Educating everyone in basic literacy and numeracy has enormous spillover benefits for society in the form of economic productivity.... I think government should both subsidize vaccination and "encourage" it...
Some people who resist vaccines say they aren't against them on principle, they just think there are too many given too quickly. The poor kids, goes this line of thought. Their little immature immune systems just can't keep up! Dr. Mark Crislip, writing on Science-Based Medicine, explores the illogic of that viewpoint:
From my perspective the paltry quantity of antigens children receive with the vaccine schedule are, when compared to the enormity of antigens in the environment, a rounding error. We are awash in bacteria, fungi, viruses and an enormous number of environmental organisms. I think of each of us like Pig-Pen, but instead of dirt, we are in a cloud of micro-organisms....
You've heard about the clean world hypothesis, right? Kids whose parents try to keep them in a clean bubble are more likely to get asthma, among other things:
In the [New England Journal of Medicine] study they surveyed the bedding and dust for microorganisms in the environment of children who live on farms and those that live in an urban environment.

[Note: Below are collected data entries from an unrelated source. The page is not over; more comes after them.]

import Literature.NumberTheory.LFunctions.EisensteinGrossencharacterEuler
import HarnessLib

/-!
# The cubic Gauss sums `g(π) = Σ_{d (mod π)} (d/π)₃ e(d/π)` of `ℤ[ω]` at primes:
# definition, `|g(π)|² = N(π)`, and `g(π̄) = conj g(π)`

Topic `NumberTheory/GaussSums`; namespace `Literature.NumberTheory.GaussSums`, grouping
sub-namespace `HeathBrownPatterson` (the objects of Heath-Brown–Patterson's paper). Definitions
WITH BODIES and proved theorems only; no named fact.

Source (READ, open-access GDZ scan, EuDML 152154): D. R. Heath-Brown, S. J. Patterson, *The
distribution of Kummer sums at prime arguments*, J. reine angew. Math. 310 (1979) 111–130, p. 111:
"Let `ω = e^{2πi/3}` and let `(·/·)₃` be the cubic residue symbol in `ℚ(ω)`. For `c ∈ ℤ[ω]`,
`c ≡ 1 (3)` the cubic Gauss sum `g(c)` is defined by `g(c) = Σ_{d (mod c), (c,d)=1} (d/c)₃ e(d/c)`
where, for `z ∈ ℂ`, `e(z) = exp(2πi(z + z̄))`. It is well known that (cf. [5] pp. 443–445)
`g(c)³ = μ(c) c² c̄` … In particular, if `c` is square-free `|g(c)| = |c|`. Now let `N` be the norm of
`ℚ(ω)/ℚ` and define `g̃(c) = g(c)/N(c)^{1/2}` …"; p. 115: "`g(c̄) = conj g(c)`".

These are the objects of the paper's Theorem 1 (p. 112; prime form §2 p. 115):
`Σ_{N(π) ≤ X, π prime ≡ 1 (3)} g̃(π) (π̄/|π|)^l ≪ X^ε (X^{30/31} + |l| X^{29/31})` — the input of the
uniform distribution of `arg g̃(π)` (Theorem 2) and of Kummer's three classes
(`KummerClassesEquidistribution*`). That theorem rests on Kubota–Patterson's cubic theta function
and is NOT vendored here (a provefact seat may not mint facts, D-0026); it enters the tree as the
hypothesis `hT1` of the bridge theorem in `KummerClassesEquidistributionHBPProofs`. This file supplies
the definitions it is stated in, and the two elementary properties the bridge needs at ALL primes
`π ∤ 3` (split or inert):

* `e`, `cubicSymbol`, `gaussTerm`, `gauss`, `gaussTilde`, `primaryPrimesUpTo` (verbatim renderings,
  see the docstrings; `gaussTerm_add_mul`: the summand depends only on `d mod π`);
* the residue field `𝓞 K3 ⧸ (π)` of a prime `π ∤ 3`, the cubic character `chi` (the tree's
  `cubicResidueChar`, Ireland–Rosen Ch. 9 §3, read in `ℂ`) and the additive character `psi`
  (`d ↦ e(d/π)`) on it, with `gauss π = gaussSum (chi …) (psi …)` (`gauss_eq_gaussSum`),
  `chi ≠ 1`, `psi` primitive (`psi_ne_one`: `e(1/π) = e(ζ/π) = 1` would force `N(π) ∣ 9`);
* **`‖gauss π‖² = N(π)`** (`norm_gauss_sq`, from Mathlib's `gaussSum_mul_gaussSum_eq_card` and
  `gaussSum chi⁻¹ psi⁻¹ = conj (gaussSum chi psi)`), hence **`‖gaussTilde π‖ = 1`**;
* **`gauss (τ π) = conj (gauss π)`** for the conjugation `τ` of `ℤ[ω]` (`gauss_tau`: naturality of
  the cubic residue symbol, `cubicResidueSymbol_conjPrime`, and `e(z̄) = e(z)`, `e(−z) = conj e(z)`).

## References

* D. R. Heath-Brown, S. J. Patterson, J. reine angew. Math. 310 (1979) 111–130, p. 111, p. 115.
  [cite: HeathBrownPatterson1979, §1 p.111]
* K. Ireland, M. Rosen, *A Classical Introduction to Modern Number Theory*, GTM 84, Ch. 8 §2
  (Prop. 8.2.2: `|g(χ)| = √p`), Ch. 9 §3. [cite: IrelandRosen1990, Prop. 8.2.2]

## Mathlib / tree search

Tree: `EisensteinField*` (`K3`, `mkInt`, `exists_eq_mkInt`, `mkInt_mul_conj`), `EisensteinGrossencharacterSums`
(`embC`, `embC_mkInt`, `w_re`, `w_im`, `intBox`, `mem_intBox_of_absNorm_le`, `absNorm_span_singleton_eq`, `hζ`,
`three`), `EisensteinGrossencharacterEuler` (`primeOf`, `tau`, `embC_tau`, `coe_tau`, `conjPrime`,
`conjPrime_primeOf`, `cubicResidueSymbol_conjPrime`, `map_tau_span`), `CubicResidueSymbol`
(`cubicResidueSymbol`, `cubicResidueChar`, `cubicResidueSymbol_spec`, `three_dvd_residueCard_sub_one`,
`residueCard_sub_one_div_three_ne_zero`). Mathlib: `gaussSum`, `gaussSum_mul_gaussSum_eq_card`,
`mul_gaussSum_inv_eq_gaussSum`, `AddChar.IsPrimitive.of_ne_one`, `MulChar.inv_apply_eq_inv'`,
`Complex.inv_eq_conj`, `Ideal.Quotient.mk_out`, `Ideal.quotientEquiv`, `Ideal.finiteQuotientOfFreeOfNeBot`,
`finsum_eq_sum_of_fintype`, `Complex.exp_eq_one_iff`.
-/

noncomputable section

open NumberField IsDedekindDomain Complex Finset
open scoped ComplexConjugate

namespace Literature.NumberTheory.GaussSums

open Literature.NumberTheory.NumberFields Literature.NumberTheory.NumberFields.K3
open Literature.NumberTheory.GaloisRepresentations
open Literature.NumberTheory.LFunctions.EisensteinGrossen

namespace HeathBrownPatterson

/-! ### The definitions (Heath-Brown–Patterson 1979, p. 111) -/

/-- `e(z) = exp(2πi (z + z̄))` for `z ∈ ℚ(ω) ⊂ ℂ` (embedded by `embC : ζ ↦ e^{2πi/3}`); note
`z + z̄ = Tr_{ℚ(ω)/ℚ}(z)`. [cite: HeathBrownPatterson1979, p.111] -/
def e (z : K3) : ℂ :=
  Complex.exp (2 * Real.pi * Complex.I * (embC z + conj (embC z)))

/-- The cubic residue symbol `(d/π)₃ ∈ {0, 1, ω, ω²} ⊂ ℂ` for a PRIME element `π` of `ℤ[ω] = 𝓞 K3`
(the tree's `cubicResidueSymbol` at the place `(π)`, read in `ℂ` through `embC`), as a function of
`d ∈ ℤ[ω]`; junk value `0` when `(π)` is not a non-zero prime ideal.
[cite: HeathBrownPatterson1979, p.111; IrelandRosen1990, Ch. 9 §3] -/
def cubicSymbol (π d : 𝓞 K3) : ℂ :=
  haveI := Classical.propDecidable
  if h : (Ideal.span ({π} : Set (𝓞 K3))).IsPrime ∧ Ideal.span ({π} : Set (𝓞 K3)) ≠ ⊥ then
    embC (((cubicResidueSymbol (K := K3) ⟨Ideal.span {π}, h.1, h.2⟩
      (Ideal.Quotient.mk (Ideal.span {π}) d) : 𝓞 K3) : K3))
  else 0

/-- The summand `(d/π)₃ e(d/π)` of the cubic Gauss sum. [cite: HeathBrownPatterson1979, p.111] -/
def gaussTerm (π d : 𝓞 K3) : ℂ :=
  cubicSymbol π d * e (((d : 𝓞 K3) : K3) / ((π : 𝓞 K3) : K3))

/-- **The cubic Gauss sum `g(π) = Σ_{d (mod π)} (d/π)₃ e(d/π)`** of a prime `π ≡ 1 (3)` of `ℤ[ω]`
(sum over the residue classes `x` modulo `π`, each evaluated at a representative `Quotient.out x`; the
summand only depends on the class, `gaussTerm_add_mul`). Total in `π` (a `finsum`; the quotient is
finite for `π ≠ 0`, and the symbol is the junk `0` unless `(π)` is a non-zero prime).
[cite: HeathBrownPatterson1979, p.111] -/
def gauss (π : 𝓞 K3) : ℂ :=
  ∑ᶠ x : 𝓞 K3 ⧸ Ideal.span ({π} : Set (𝓞 K3)), gaussTerm π (Quotient.out x)

/-- **The normalised cubic Gauss sum `g̃(π) = g(π)/N(π)^{1/2}`.** [cite: HeathBrownPatterson1979, p.111] -/
def gaussTilde (π : 𝓞 K3) : ℂ :=
  gauss π / (Real.sqrt (Ideal.absNorm (Ideal.span ({π} : Set (𝓞 K3))) : ℝ) : ℂ)

open Classical in
/-- The primes `π` of `ℤ[ω]` with `π ≡ 1 (mod 3)` and `N(π) ≤ X` (the range "`N(π) ≤ X`, `π` prime,
`π ≡ 1 (3)`" of [cite: HeathBrownPatterson1979, §2 p.115]), as a `Finset`. -/
def primaryPrimesUpTo (X : ℕ) : Finset (𝓞 K3) :=
  (intBox (X + 1)).filter
    (fun π ↦ Prime π ∧ π - 1 ∈ three ∧ Ideal.absNorm (Ideal.span ({π} : Set (𝓞 K3))) ≤ X)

They did both microbiology counts and molecular methods to evaluate the number of organisms in the environment.

Kids on farms live in a haze of bacteria and fungi at levels far higher than their urban counterparts and to their benefit....
According to the NEJM study, the farm kids had significantly lower levels of asthma and atopy (extreme allergies). Crislip continues:
The world is a crowded place at the level of the microorganism and we have evolved to respond to that crowding from birth. Not just respond, but we need to be exposed to these antigens....

One would wonder if vaccines, in our ever so clean modern environment, could not only protect against the plagues of the past, but be a surrogate for our former environmental exposure to microbial squalor?
And then he cites a study that found vaccinated kids had lower rates of asthma and atopy.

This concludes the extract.